TO DO :: Once the line containing "v5 (line lead" is found in the entries below, restate it and each following line word for word, stopping after the line containing "lead K2E3-p14 (g4).".

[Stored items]
━━━

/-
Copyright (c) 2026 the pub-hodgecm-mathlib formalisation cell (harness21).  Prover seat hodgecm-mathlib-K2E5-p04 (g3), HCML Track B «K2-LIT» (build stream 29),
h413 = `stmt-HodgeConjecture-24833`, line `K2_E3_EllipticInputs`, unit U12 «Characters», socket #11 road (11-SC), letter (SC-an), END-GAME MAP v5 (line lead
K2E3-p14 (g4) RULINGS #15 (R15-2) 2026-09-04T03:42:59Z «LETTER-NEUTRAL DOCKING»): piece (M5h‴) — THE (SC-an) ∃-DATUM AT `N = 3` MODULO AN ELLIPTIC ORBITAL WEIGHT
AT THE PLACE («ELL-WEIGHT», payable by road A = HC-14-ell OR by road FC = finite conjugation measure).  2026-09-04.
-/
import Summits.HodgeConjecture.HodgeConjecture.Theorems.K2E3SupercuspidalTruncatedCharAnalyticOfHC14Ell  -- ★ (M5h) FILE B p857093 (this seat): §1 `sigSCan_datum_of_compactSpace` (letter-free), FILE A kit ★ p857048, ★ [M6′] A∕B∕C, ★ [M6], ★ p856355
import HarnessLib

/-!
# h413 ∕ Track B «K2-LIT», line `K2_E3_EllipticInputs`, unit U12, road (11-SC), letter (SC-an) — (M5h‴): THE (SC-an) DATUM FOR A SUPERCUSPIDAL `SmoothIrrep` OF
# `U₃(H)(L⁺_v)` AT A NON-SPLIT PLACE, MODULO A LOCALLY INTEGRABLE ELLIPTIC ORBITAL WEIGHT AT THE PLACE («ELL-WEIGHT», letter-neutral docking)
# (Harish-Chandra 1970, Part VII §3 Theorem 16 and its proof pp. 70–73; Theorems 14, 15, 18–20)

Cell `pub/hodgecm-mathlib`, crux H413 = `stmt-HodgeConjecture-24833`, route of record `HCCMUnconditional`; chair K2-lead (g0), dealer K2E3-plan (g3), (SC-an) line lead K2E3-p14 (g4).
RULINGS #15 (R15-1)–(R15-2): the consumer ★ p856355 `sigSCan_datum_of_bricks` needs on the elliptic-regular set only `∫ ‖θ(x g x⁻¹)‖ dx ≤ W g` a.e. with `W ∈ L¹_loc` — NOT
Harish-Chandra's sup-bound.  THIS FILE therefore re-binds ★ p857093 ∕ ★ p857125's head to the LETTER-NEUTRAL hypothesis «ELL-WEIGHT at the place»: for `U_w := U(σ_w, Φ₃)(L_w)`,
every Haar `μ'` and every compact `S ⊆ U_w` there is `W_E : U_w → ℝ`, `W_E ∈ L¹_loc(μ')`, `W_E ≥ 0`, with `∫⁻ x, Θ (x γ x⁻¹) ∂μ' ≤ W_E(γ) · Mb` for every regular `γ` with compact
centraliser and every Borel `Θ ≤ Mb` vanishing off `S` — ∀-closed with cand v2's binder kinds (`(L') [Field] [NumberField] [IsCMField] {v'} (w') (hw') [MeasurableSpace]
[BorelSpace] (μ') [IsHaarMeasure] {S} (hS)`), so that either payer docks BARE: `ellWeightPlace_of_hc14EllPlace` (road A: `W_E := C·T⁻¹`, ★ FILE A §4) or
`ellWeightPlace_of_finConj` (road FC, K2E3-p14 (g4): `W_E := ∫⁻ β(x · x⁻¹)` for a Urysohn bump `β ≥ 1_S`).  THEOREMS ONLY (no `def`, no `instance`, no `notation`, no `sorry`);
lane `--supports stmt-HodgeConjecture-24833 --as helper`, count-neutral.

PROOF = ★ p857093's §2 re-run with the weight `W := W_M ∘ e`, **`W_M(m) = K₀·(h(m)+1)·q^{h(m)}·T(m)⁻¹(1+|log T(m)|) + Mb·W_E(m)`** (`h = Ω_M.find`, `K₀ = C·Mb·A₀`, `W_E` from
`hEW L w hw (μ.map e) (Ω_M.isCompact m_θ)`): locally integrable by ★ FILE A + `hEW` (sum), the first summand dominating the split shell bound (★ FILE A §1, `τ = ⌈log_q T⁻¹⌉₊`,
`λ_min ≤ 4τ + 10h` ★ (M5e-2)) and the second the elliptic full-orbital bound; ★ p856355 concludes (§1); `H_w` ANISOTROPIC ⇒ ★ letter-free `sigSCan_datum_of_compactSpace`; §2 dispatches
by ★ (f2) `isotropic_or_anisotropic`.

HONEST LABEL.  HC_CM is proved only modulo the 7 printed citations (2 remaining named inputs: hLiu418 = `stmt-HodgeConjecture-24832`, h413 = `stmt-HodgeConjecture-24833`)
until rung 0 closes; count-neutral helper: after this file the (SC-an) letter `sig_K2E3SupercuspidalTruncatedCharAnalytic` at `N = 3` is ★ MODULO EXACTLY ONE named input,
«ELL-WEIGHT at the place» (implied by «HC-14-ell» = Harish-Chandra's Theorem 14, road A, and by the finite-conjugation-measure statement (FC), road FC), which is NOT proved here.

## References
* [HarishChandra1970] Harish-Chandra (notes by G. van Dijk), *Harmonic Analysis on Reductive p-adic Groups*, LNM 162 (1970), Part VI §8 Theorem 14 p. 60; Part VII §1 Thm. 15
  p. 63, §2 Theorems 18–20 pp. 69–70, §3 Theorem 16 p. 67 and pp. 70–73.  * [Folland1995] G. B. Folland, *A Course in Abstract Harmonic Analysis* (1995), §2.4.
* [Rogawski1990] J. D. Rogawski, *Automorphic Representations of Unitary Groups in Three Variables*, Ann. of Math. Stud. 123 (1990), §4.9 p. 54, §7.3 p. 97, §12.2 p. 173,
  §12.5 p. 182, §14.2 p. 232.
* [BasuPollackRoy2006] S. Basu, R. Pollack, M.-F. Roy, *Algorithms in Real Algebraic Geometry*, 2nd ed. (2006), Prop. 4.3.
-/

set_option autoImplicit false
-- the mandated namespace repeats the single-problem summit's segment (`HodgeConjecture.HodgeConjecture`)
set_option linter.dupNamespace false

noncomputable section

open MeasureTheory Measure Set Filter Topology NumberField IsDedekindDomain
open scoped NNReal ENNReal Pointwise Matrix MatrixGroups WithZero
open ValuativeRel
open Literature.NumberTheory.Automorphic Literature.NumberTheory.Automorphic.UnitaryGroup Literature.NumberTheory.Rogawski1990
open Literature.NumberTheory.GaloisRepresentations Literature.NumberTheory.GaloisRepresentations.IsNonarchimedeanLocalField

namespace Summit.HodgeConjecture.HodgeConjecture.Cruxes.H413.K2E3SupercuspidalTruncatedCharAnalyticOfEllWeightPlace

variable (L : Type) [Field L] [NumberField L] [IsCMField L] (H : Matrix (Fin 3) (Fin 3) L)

━━━

YOUR SOLUTION ::
h413 = `stmt-HodgeConjecture-24833`, line `K2_E3_EllipticInputs`, unit U12 «Characters», socket #11 road (11-SC), letter (SC-an), END-GAME MAP v5 (line lead
K2E3-p14 (g4) RULINGS #15 (R15-2) 2026-09-04T03:42:59Z «LETTER-NEUTRAL DOCKING»): piece (M5h‴) — THE (SC-an) ∃-DATUM AT `N = 3` MODULO AN ELLIPTIC ORBITAL WEIGHT
AT THE PLACE («ELL-WEIGHT», payable by road A = HC-14-ell OR by road FC = finite conjugation measure).  2026-09-04.
-/
import Summits.HodgeConjecture.HodgeConjecture.Theorems.K2E3SupercuspidalTruncatedCharAnalyticOfHC14Ell  -- ★ (M5h) FILE B p857093 (this seat): §1 `sigSCan_datum_of_compactSpace` (letter-free), FILE A kit ★ p857048, ★ [M6′] A∕B∕C, ★ [M6], ★ p856355
import HarnessLib

/-!
# h413 ∕ Track B «K2-LIT», line `K2_E3_EllipticInputs`, unit U12, road (11-SC), letter (SC-an) — (M5h‴): THE (SC-an) DATUM FOR A SUPERCUSPIDAL `SmoothIrrep` OF
# `U₃(H)(L⁺_v)` AT A NON-SPLIT PLACE, MODULO A LOCALLY INTEGRABLE ELLIPTIC ORBITAL WEIGHT AT THE PLACE («ELL-WEIGHT», letter-neutral docking)
# (Harish-Chandra 1970, Part VII §3 Theorem 16 and its proof pp. 70–73; Theorems 14, 15, 18–20)

Cell `pub/hodgecm-mathlib`, crux H413 = `stmt-HodgeConjecture-24833`, route of record `HCCMUnconditional`; chair K2-lead (g0), dealer K2E3-plan (g3), (SC-an) line lead K2E3-p14 (g4).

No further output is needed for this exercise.